(Supplied entries Opens)

import Literature.Algebra.Polynomial.CasasAlvero.Char41Digits
import Literature.Algebra.Polynomial.CasasAlvero.Degree5
import Literature.Algebra.Polynomial.CasasAlvero.Degree6
import Literature.Algebra.Polynomial.CasasAlvero.DigitReduction
import HarnessLib

/-!
# Casas-Alvero degrees in characteristic 41: the complete classification

Over EVERY field `K` of characteristic `41`: `CA_d(K) ⟺ d = 0 ∨ d = a·41^k` with `1 ≤ a ≤ 6`.
Ingredients: the digit reduction `CA_d ⇒ d = a·p^k ∧ CA_a` (`DigitReduction.lean`, any field); the positive digits `1, 2, 3, 4`
([GrafVonBothmerEtAl2007, Props. 2, 6]), `5` (`Degree5.lean`) and `6` (`Degree6.lean`: `41` is a GOOD prime for degree `6` —
[CastryckLaterveerOunaies2012, Thm. 4], re-proved there by kernel-checked elimination certificates — and `CA_{6·p^k}` descends from
the algebraic closure); and a refutation of every digit `7 ≤ a ≤ 40` over every field of characteristic `41`:
`7` by the degree-7 bad-prime table; `11, 16, 21, 24, 27, 28, 30, 31, 35, 36, 37, 40` by the binomial criterion (`m = 3, 7, 9, 12, 5, 7, 3, 12, 13, 17, 8, 2`);
and the twenty-one remaining digits by the sparse `𝔽_41`-examples of `Char41Digits.lean`.
-/

noncomputable section

open Polynomial

namespace Literature.Algebra.Polynomial.CasasAlvero

variable (K : Type*) [Field K] [CharP K 41]

/-- every digit `7 ≤ a < 41` fails: `¬ CA_a` over every field of characteristic `41`. [folklore] -/
theorem not_holdsInDegree_digit_of_char_fortyOne {a : ℕ} (h7 : 7 ≤ a) (hap : a < 41) : ¬ HoldsInDegree K a := by
  haveI : Fact (Nat.Prime 41) := ⟨by norm_num⟩
  interval_cases a
  · exact not_holdsInDegree_seven_of_le K 41 (by norm_num) (by norm_num)
  · exact not_holdsInDegree_eight_of_char_41 K
  · exact not_holdsInDegree_nine_of_char_41 K
  · exact not_holdsInDegree_ten_of_char_41 K
  · exact not_holdsInDegree_of_choose_modEq_one K 41 (d := 11) (m := 3) (by norm_num) (by norm_num) (by decide)
  · exact not_holdsInDegree_twelve_of_char_41 K
  · exact not_holdsInDegree_thirteen_of_char_41 K
  · exact not_holdsInDegree_fourteen_of_char_41 K
  · exact not_holdsInDegree_fifteen_of_char_41 K
  · exact not_holdsInDegree_of_choose_modEq_one K 41 (d := 16) (m := 7) (by norm_num) (by norm_num) (by decide)
  · exact not_holdsInDegree_seventeen_of_char_41 K
  · exact not_holdsInDegree_eighteen_of_char_41 K
  · exact not_holdsInDegree_nineteen_of_char_41 K
  · exact not_holdsInDegree_twenty_of_char_41 K
  · exact not_holdsInDegree_of_choose_modEq_one K 41 (d := 21) (m := 9) (by norm_num) (by norm_num) (by decide)
  · exact not_holdsInDegree_twentyTwo_of_char_41 K
  · exact not_holdsInDegree_twentyThree_of_char_41 K
  · exact not_holdsInDegree_of_choose_modEq_one K 41 (d := 24) (m := 12) (by norm_num) (by norm_num) (by decide)
  · exact not_holdsInDegree_twentyFive_of_char_41 K
  · exact not_holdsInDegree_twentySix_of_char_41 K
  · exact not_holdsInDegree_of_choose_modEq_one K 41 (d := 27) (m := 5) (by norm_num) (by norm_num) (by decide)
  · exact not_holdsInDegree_of_choose_modEq_one K 41 (d := 28) (m := 7) (by norm_num) (by norm_num) (by decide)
  · exact not_holdsInDegree_twentyNine_of_char_41 K
  · exact not_holdsInDegree_of_choose_modEq_one K 41 (d := 30) (m := 3) (by norm_num) (by norm_num) (by decide)
  · exact not_holdsInDegree_of_choose_modEq_one K 41 (d := 31) (m := 12) (by norm_num) (by norm_num) (by decide)
  · exact not_holdsInDegree_thirtyTwo_of_char_41 K
  · exact not_holdsInDegree_thirtyThree_of_char_41 K
  · exact not_holdsInDegree_thirtyFour_of_char_41 K
  · exact not_holdsInDegree_of_choose_modEq_one K 41 (d := 35) (m := 13) (by norm_num) (by norm_num) (by decide)
  · exact not_holdsInDegree_of_choose_modEq_one K 41 (d := 36) (m := 17) (by norm_num) (by norm_num) (by decide)
  · exact not_holdsInDegree_of_choose_modEq_one K 41 (d := 37) (m := 8) (by norm_num) (by norm_num) (by decide)
  · exact not_holdsInDegree_thirtyEight_of_char_41 K
  · exact not_holdsInDegree_thirtyNine_of_char_41 K
  · exact not_holdsInDegree_of_choose_modEq_one K 41 (d := 40) (m := 2) (by norm_num) (by norm_num) (by decide)

/-- the positive digits `1 ≤ a ≤ 5`: `CA_{a·41^k}` over every field of characteristic `41`. [cite: GrafVonBothmerEtAl2007, Props. 2, 6]
[cite: CastryckLaterveerOunaies2012, Thm. 4] -/
theorem holdsInDegree_mul_fortyOne_pow_of_le_five {a : ℕ} (ha0 : 0 < a) (ha5 : a ≤ 5) (k : ℕ) :
    HoldsInDegree K (a * 41 ^ k) := by
  haveI : Fact (Nat.Prime 41) := ⟨by norm_num⟩
  interval_cases a
  · simpa using holdsInDegree_prime_pow_field K 41 k
  · exact holdsInDegree_two_mul_prime_pow_field K 41 k
  · exact holdsInDegree_three_mul_prime_pow_field K 41 (by norm_num) k
  · exact holdsInDegree_mul_prime_pow_field K 41
      (holdsInDegree_of_le_four_of_charP (AlgebraicClosure K) 41 (by norm_num) le_rfl) k
  · exact holdsInDegree_five_mul_prime_pow_field K 41 (by norm_num) (by norm_num) (by norm_num) (by norm_num)
      (by norm_num) (by norm_num) (by norm_num) (by norm_num) (by norm_num) k

/-- **characteristic 41, complete**: over every field of characteristic `41`,
`CA_d ⟺ d = 0 ∨ d = a·41^k` with `1 ≤ a ≤ 6`. [cite: GrafVonBothmerEtAl2007, Props. 2, 6, 7]
[cite: CastryckLaterveerOunaies2012, Thm. 4] -/
theorem classification_char_fortyOne_complete (d : ℕ) :
    HoldsInDegree K d ↔ d = 0 ∨ ∃ k a : ℕ, 0 < a ∧ a ≤ 6 ∧ d = a * 41 ^ k := by
  haveI : Fact (Nat.Prime 41) := ⟨by norm_num⟩
  constructor
  · intro h
    rcases Nat.eq_zero_or_pos d with rfl | hd
    · exact Or.inl rfl
    obtain ⟨k, a, ha0, hap, rfl, ha⟩ := digit_of_holdsInDegree K 41 hd.ne' h
    refine Or.inr ⟨k, a, ha0, ?_, rfl⟩
    by_contra h6
    exact not_holdsInDegree_digit_of_char_fortyOne K (by omega) hap ha
  · rintro (rfl | ⟨k, a, ha0, ha6, rfl⟩)
    · exact holdsInDegree_zero K
    · rcases Nat.lt_or_ge a 6 with ha | ha
      · exact holdsInDegree_mul_fortyOne_pow_of_le_five K ha0 (by omega) k
      · obtain rfl : a = 6 := le_antisymm ha6 ha
        exact holdsInDegree_six_mul_pow_of_char_41 K k

/-- the set of Casas-Alvero degrees `≤ 1681` in characteristic `41`, explicitly. [folklore] -/
theorem holdsInDegree_iff_mem_of_le_char_fortyOne_sq {d : ℕ} (hd : d ≤ 1681) :
    HoldsInDegree K d ↔ d ∈ ({0, 1, 2, 3, 4, 5, 6, 41, 82, 123, 164, 205, 246, 1681} : Finset ℕ) := by
  rw [classification_char_fortyOne_complete]
  constructor
  · rintro (rfl | ⟨k, a, ha0, ha6, rfl⟩)
    · decide
    · rcases k with _ | _ | _ | k
      · interval_cases a <;> decide
      · interval_cases a <;> decide
      · interval_cases a <;> simp_all
      · exfalso
        have : 41 ^ 3 ≤ a * 41 ^ (k + 1 + 1 + 1) :=
          le_trans (Nat.pow_le_pow_right (by norm_num) (by omega)) (Nat.le_mul_of_pos_left _ ha0)
        omega
  · intro h
    simp only [Finset.mem_insert, Finset.mem_singleton] at h
    rcases h with rfl | rfl | rfl | rfl | rfl | rfl | rfl | rfl | rfl | rfl | rfl | rfl | rfl | rfl
    · exact Or.inl rfl
    · exact Or.inr ⟨0, 1, by norm_num, by norm_num, by norm_num⟩
    · exact Or.inr ⟨0, 2, by norm_num, by norm_num, by norm_num⟩
    · exact Or.inr ⟨0, 3, by norm_num, by norm_num, by norm_num⟩
    · exact Or.inr ⟨0, 4, by norm_num, by norm_num, by norm_num⟩
    · exact Or.inr ⟨0, 5, by norm_num, by norm_num, by norm_num⟩
    · exact Or.inr ⟨0, 6, by norm_num, by norm_num, by norm_num⟩
    · exact Or.inr ⟨1, 1, by norm_num, by norm_num, by norm_num⟩
    · exact Or.inr ⟨1, 2, by norm_num, by norm_num, by norm_num⟩
    · exact Or.inr ⟨1, 3, by norm_num, by norm_num, by norm_num⟩
    · exact Or.inr ⟨1, 4, by norm_num, by norm_num, by norm_num⟩
    · exact Or.inr ⟨1, 5, by norm_num, by norm_num, by norm_num⟩
    · exact Or.inr ⟨1, 6, by norm_num, by norm_num, by norm_num⟩
    · exact Or.inr ⟨2, 1, by norm_num, by norm_num, by norm_num⟩

end Literature.Algebra.Polynomial.CasasAlvero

(Supplied entries Closes)

Exercise aim |
In the entries above, find the line with "(holdsInDegree_of_le_four_of_charP (AlgebraicClosure K)" and the line with "refine Or.inr ⟨k, a, ha0, ?_, rfl⟩", then restate word for word both of them and every line between, with nothing more.

Output for this exercise |
      (holdsInDegree_of_le_four_of_charP (AlgebraicClosure K) 41 (by norm_num) le_rfl) k
  · exact holdsInDegree_five_mul_prime_pow_field K 41 (by norm_num) (by norm_num) (by norm_num) (by norm_num)
      (by norm_num) (by norm_num) (by norm_num) (by norm_num) (by norm_num) k

/-- **characteristic 41, complete**: over every field of characteristic `41`,
`CA_d ⟺ d = 0 ∨ d = a·41^k` with `1 ≤ a ≤ 6`. [cite: GrafVonBothmerEtAl2007, Props. 2, 6, 7]
[cite: CastryckLaterveerOunaies2012, Thm. 4] -/
theorem classification_char_fortyOne_complete (d : ℕ) :
    HoldsInDegree K d ↔ d = 0 ∨ ∃ k a : ℕ, 0 < a ∧ a ≤ 6 ∧ d = a * 41 ^ k := by
  haveI : Fact (Nat.Prime 41) := ⟨by norm_num⟩
  constructor
  · intro h
    rcases Nat.eq_zero_or_pos d with rfl | hd
    · exact Or.inl rfl
    obtain ⟨k, a, ha0, hap, rfl, ha⟩ := digit_of_holdsInDegree K 41 hd.ne' h
    refine Or.inr ⟨k, a, ha0, ?_, rfl⟩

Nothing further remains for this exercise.